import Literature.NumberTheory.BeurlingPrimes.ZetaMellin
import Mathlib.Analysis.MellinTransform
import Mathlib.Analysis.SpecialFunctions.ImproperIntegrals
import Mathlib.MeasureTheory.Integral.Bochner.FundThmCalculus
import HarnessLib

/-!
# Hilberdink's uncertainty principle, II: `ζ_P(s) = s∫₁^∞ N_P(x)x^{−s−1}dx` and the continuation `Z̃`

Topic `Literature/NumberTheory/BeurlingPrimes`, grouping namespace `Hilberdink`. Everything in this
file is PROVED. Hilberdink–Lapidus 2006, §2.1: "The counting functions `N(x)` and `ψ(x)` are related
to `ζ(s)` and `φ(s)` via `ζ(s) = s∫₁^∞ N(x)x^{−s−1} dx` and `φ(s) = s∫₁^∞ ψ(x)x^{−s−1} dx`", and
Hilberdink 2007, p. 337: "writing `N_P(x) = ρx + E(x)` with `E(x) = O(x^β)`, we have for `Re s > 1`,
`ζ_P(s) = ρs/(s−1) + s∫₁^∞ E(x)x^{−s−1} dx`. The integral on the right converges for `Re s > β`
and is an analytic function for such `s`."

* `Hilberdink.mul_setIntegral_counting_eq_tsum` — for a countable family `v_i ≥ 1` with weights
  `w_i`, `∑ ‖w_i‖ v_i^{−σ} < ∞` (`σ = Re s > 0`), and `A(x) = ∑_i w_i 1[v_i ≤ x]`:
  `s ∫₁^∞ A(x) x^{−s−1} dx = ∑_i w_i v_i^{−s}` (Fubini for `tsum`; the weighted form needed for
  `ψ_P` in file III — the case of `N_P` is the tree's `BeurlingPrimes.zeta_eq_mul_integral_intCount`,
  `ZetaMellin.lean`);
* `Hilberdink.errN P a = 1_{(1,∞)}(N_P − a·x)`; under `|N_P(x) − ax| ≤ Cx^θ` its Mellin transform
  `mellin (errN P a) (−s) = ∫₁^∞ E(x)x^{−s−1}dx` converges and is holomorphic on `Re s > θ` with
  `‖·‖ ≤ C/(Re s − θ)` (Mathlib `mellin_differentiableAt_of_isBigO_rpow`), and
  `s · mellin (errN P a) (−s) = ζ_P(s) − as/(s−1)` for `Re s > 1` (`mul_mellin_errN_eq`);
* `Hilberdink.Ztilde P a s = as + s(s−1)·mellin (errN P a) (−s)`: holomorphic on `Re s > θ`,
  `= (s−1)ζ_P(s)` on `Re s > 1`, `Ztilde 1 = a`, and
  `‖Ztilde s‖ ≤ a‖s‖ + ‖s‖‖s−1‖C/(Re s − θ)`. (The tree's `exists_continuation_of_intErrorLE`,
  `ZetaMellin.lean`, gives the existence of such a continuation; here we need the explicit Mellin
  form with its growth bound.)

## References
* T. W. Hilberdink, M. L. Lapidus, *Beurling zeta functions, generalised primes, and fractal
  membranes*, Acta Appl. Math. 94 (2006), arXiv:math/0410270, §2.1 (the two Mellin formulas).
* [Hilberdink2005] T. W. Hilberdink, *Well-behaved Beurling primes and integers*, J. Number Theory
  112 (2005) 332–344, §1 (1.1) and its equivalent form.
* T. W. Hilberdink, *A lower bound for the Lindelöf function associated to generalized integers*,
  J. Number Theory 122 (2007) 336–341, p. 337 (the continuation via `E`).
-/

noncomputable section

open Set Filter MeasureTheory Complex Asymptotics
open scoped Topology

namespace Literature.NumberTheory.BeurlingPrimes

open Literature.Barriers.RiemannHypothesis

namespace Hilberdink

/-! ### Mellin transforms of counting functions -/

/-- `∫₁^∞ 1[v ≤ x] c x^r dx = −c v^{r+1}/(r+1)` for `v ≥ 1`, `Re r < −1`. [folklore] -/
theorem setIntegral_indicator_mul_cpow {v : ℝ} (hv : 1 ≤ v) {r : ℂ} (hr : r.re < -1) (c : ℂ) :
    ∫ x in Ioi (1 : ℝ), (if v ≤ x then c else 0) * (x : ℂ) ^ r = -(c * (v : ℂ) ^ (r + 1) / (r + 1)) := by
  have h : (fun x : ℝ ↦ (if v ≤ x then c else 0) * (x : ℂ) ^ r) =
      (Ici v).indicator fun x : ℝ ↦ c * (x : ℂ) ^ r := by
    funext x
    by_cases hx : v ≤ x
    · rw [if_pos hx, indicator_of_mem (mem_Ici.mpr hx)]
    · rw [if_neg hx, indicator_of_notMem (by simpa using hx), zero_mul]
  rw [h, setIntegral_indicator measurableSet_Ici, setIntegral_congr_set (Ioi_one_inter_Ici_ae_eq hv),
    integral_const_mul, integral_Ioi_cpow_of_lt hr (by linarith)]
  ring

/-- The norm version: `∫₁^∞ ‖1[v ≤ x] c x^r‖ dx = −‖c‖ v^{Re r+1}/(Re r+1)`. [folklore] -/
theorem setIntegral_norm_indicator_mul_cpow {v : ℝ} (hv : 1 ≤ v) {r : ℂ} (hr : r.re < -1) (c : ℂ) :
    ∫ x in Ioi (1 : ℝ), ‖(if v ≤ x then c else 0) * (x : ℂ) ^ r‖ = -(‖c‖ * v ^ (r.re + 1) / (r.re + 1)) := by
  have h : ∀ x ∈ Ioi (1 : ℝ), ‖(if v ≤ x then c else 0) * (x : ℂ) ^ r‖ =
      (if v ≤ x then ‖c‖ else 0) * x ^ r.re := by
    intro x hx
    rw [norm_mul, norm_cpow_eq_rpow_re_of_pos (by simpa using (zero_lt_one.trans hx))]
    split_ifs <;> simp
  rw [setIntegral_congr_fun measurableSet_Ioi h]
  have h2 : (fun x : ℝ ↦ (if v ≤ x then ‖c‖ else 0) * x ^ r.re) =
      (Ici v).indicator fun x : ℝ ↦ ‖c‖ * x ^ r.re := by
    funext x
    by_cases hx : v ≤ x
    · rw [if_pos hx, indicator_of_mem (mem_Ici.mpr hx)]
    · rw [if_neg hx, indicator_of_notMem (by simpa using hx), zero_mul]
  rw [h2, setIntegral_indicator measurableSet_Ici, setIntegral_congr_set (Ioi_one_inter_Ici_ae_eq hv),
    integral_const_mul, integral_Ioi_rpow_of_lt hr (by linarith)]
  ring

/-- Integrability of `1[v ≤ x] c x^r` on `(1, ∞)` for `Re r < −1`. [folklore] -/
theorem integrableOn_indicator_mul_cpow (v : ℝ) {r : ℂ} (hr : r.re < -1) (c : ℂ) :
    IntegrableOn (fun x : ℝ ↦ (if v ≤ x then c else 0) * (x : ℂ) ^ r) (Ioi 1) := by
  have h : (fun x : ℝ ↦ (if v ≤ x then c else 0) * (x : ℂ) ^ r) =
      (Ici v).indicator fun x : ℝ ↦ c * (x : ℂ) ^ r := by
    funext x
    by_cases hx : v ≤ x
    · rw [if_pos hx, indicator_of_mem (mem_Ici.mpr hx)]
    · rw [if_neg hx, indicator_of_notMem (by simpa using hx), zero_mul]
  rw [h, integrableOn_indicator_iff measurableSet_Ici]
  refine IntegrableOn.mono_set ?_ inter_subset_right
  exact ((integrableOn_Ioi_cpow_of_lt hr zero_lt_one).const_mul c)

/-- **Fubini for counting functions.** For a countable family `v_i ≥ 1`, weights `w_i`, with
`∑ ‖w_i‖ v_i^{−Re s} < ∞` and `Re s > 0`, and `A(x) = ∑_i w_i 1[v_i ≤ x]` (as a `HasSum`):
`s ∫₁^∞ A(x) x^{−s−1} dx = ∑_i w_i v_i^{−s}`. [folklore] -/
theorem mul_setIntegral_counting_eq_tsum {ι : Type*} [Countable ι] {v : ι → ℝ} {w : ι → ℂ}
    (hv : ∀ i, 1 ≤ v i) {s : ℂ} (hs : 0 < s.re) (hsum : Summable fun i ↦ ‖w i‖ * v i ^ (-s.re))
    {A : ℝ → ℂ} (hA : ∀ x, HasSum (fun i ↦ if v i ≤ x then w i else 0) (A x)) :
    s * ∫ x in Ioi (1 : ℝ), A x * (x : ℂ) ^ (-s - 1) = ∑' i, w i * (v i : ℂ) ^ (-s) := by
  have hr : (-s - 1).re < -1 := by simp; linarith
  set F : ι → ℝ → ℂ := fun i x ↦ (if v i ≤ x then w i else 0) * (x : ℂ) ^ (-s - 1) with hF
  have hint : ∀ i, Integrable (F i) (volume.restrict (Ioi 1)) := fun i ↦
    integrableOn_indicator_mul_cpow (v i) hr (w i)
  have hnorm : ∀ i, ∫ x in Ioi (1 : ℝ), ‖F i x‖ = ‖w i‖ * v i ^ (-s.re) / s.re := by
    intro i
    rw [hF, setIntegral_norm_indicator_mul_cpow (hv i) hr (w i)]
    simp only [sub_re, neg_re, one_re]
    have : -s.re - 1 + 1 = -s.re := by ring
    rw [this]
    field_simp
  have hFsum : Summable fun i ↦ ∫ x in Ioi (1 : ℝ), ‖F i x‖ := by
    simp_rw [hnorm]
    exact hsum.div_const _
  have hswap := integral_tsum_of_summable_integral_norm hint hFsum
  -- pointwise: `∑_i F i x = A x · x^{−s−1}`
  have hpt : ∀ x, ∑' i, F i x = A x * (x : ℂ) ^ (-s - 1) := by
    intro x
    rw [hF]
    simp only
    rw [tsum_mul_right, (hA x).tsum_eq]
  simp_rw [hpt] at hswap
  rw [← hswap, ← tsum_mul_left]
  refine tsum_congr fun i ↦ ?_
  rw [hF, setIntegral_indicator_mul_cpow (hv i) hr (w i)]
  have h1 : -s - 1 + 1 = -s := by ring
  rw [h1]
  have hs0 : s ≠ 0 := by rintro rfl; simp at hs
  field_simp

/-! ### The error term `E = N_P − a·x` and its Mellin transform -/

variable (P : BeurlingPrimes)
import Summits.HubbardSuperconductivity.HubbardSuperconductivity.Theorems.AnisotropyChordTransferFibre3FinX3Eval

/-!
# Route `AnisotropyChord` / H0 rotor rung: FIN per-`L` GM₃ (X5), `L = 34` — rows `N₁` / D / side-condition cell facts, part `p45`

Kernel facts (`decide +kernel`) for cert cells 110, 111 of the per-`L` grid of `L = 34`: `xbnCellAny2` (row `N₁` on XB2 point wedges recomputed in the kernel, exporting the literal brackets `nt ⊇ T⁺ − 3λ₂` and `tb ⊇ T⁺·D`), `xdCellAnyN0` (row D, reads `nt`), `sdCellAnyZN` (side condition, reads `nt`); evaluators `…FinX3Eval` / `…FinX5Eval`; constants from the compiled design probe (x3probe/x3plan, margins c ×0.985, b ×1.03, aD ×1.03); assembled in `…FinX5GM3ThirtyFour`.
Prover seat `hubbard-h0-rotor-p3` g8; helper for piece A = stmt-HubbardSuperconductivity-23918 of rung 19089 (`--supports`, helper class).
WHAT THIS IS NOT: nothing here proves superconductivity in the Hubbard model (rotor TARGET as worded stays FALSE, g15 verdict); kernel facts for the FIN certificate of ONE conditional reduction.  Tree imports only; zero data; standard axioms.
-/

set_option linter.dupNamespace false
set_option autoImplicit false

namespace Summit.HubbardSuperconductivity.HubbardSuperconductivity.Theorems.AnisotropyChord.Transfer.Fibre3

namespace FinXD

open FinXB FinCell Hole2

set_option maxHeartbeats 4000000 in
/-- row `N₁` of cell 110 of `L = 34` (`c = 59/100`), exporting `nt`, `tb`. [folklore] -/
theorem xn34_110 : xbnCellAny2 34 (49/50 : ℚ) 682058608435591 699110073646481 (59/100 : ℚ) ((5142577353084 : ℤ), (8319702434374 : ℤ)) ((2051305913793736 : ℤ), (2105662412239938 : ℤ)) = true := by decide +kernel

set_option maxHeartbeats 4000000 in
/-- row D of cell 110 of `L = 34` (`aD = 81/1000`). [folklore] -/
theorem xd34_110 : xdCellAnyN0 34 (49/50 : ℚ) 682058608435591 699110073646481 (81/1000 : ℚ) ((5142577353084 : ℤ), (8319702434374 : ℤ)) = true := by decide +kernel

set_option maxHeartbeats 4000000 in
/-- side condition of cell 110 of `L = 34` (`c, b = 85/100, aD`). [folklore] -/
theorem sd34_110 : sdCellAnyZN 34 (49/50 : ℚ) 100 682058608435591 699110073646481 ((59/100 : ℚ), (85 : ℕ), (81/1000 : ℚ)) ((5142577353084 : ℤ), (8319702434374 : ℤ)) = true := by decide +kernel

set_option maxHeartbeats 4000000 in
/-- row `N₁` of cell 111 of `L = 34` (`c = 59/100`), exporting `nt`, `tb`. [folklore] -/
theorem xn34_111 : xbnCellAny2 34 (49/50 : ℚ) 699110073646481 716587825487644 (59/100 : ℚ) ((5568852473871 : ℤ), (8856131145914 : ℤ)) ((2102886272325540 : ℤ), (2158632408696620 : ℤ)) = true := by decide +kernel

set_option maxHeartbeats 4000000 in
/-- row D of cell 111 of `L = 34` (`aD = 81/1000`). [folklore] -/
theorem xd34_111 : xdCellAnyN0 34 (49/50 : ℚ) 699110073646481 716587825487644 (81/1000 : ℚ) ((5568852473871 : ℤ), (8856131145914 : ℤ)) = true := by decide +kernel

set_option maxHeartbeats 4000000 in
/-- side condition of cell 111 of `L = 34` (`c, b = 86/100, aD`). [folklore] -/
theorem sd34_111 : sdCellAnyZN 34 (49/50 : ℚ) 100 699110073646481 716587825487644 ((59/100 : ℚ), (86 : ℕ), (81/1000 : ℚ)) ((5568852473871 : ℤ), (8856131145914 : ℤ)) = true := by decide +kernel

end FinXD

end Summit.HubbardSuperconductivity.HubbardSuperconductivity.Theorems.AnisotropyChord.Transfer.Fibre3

=== TASK REQUIREMENTS ===
Output only the number of lines in the data above that include the word "errN".

=== YOUR SOLUTION ===
4